▶ **GOAL OF THE EXERCISE**: Among the records that follow, set down only the lines from the one containing "import Summits.Ventures.PercRepro2.Graph" to the one containing "import Summits.Ventures.PercRepro2.GateForest", both included, exactly.
***** RECORDED DATA *****
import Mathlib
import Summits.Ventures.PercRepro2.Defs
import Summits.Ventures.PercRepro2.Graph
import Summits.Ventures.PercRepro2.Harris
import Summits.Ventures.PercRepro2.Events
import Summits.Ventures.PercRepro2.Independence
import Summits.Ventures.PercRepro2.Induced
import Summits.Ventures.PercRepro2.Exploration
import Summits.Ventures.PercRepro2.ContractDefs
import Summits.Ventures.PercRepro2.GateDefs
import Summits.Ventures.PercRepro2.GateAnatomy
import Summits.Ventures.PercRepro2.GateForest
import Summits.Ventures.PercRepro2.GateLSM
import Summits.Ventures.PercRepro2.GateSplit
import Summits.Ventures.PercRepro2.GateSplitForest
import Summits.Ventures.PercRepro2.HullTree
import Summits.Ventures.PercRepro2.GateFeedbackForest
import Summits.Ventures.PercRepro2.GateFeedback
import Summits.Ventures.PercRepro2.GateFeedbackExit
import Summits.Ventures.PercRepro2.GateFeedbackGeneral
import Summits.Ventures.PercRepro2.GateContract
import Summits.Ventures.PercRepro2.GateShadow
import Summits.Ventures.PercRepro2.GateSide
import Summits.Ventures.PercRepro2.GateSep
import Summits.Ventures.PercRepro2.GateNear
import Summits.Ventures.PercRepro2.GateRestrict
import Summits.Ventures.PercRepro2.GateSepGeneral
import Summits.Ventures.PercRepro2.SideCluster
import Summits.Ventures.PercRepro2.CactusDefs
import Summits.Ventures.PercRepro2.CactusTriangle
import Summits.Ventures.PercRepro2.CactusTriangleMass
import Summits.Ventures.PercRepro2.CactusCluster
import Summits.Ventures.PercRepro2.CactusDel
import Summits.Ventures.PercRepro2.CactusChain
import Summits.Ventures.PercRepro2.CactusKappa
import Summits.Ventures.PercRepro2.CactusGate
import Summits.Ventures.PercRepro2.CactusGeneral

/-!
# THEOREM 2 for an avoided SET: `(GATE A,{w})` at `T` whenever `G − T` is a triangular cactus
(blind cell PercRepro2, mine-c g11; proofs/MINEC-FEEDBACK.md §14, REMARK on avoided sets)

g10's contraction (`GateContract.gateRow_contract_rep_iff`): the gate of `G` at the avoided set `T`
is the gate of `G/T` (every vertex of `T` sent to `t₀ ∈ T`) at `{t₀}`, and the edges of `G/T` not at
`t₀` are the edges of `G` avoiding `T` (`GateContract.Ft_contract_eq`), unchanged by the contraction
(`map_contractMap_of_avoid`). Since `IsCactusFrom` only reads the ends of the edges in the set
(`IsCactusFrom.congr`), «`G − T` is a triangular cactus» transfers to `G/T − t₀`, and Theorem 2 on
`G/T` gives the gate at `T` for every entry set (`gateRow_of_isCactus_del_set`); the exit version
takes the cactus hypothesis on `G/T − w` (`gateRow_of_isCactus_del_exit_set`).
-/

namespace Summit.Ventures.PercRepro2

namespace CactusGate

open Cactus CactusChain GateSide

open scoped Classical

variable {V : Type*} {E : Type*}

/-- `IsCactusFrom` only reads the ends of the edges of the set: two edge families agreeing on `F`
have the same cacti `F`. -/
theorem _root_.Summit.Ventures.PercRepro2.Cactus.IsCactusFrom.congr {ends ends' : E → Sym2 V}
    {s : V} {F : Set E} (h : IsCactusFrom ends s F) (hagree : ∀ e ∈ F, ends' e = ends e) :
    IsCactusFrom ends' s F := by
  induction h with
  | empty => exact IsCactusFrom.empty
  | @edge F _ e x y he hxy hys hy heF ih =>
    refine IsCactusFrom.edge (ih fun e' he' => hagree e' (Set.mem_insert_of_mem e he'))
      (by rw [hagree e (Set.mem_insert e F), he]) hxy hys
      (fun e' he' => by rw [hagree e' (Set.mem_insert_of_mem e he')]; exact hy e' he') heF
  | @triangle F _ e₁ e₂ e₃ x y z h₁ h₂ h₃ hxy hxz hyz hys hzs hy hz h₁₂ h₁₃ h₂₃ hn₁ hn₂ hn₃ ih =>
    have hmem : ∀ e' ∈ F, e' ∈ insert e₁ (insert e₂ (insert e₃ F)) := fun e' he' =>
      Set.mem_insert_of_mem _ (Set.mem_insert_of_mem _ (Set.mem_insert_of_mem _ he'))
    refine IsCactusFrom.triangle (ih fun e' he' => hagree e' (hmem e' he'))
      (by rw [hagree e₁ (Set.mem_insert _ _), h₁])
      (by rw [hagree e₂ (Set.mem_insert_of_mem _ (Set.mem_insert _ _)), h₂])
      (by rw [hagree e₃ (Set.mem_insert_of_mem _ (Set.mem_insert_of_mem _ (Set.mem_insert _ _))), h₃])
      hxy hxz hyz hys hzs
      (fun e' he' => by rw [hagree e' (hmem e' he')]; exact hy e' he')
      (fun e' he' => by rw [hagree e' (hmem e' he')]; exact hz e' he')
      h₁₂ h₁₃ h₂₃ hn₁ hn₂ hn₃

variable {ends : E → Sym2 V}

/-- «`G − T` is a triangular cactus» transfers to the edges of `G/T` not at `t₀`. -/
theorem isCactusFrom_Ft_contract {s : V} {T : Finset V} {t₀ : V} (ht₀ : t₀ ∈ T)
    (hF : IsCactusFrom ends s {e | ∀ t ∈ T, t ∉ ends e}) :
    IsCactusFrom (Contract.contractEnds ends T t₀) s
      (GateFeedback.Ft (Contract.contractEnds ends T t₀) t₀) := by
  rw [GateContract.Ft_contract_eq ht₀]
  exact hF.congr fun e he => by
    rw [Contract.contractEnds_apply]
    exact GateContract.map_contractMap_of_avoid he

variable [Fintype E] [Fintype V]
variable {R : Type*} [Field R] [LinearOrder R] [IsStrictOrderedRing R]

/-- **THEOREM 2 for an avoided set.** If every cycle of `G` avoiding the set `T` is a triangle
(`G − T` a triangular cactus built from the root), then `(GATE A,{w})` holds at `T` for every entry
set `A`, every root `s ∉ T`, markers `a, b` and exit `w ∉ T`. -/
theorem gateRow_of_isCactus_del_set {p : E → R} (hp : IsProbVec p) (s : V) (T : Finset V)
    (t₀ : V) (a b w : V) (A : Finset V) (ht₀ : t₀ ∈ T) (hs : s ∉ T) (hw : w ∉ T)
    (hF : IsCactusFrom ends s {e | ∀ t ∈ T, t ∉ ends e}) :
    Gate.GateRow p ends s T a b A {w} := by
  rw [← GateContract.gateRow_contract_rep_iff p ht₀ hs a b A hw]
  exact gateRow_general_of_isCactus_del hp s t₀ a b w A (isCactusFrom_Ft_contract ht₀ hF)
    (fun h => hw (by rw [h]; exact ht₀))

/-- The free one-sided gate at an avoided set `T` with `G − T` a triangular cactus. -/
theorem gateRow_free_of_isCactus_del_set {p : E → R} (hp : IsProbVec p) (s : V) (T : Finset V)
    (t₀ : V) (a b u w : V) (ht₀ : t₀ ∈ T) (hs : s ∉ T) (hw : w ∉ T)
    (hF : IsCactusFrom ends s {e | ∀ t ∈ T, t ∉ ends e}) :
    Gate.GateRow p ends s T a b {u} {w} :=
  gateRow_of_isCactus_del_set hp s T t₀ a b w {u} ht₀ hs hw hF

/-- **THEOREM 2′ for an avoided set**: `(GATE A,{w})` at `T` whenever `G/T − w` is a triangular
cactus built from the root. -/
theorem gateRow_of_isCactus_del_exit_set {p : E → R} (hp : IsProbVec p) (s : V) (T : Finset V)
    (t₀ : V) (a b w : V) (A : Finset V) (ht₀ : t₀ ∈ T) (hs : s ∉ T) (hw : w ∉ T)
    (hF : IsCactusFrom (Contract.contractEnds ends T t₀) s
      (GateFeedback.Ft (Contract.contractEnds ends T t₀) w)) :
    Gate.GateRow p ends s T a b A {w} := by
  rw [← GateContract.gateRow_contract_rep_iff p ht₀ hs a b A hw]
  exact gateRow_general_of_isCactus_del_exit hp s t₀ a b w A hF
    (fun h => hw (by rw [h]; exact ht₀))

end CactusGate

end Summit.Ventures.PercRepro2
*****
▶ **TASK RESULT**:
import Summits.Ventures.PercRepro2.Graph
import Summits.Ventures.PercRepro2.Harris
import Summits.Ventures.PercRepro2.Events
import Summits.Ventures.PercRepro2.Independence
import Summits.Ventures.PercRepro2.Induced
import Summits.Ventures.PercRepro2.Exploration
import Summits.Ventures.PercRepro2.ContractDefs
import Summits.Ventures.PercRepro2.GateDefs
import Summits.Ventures.PercRepro2.GateAnatomy
import Summits.Ventures.PercRepro2.GateForest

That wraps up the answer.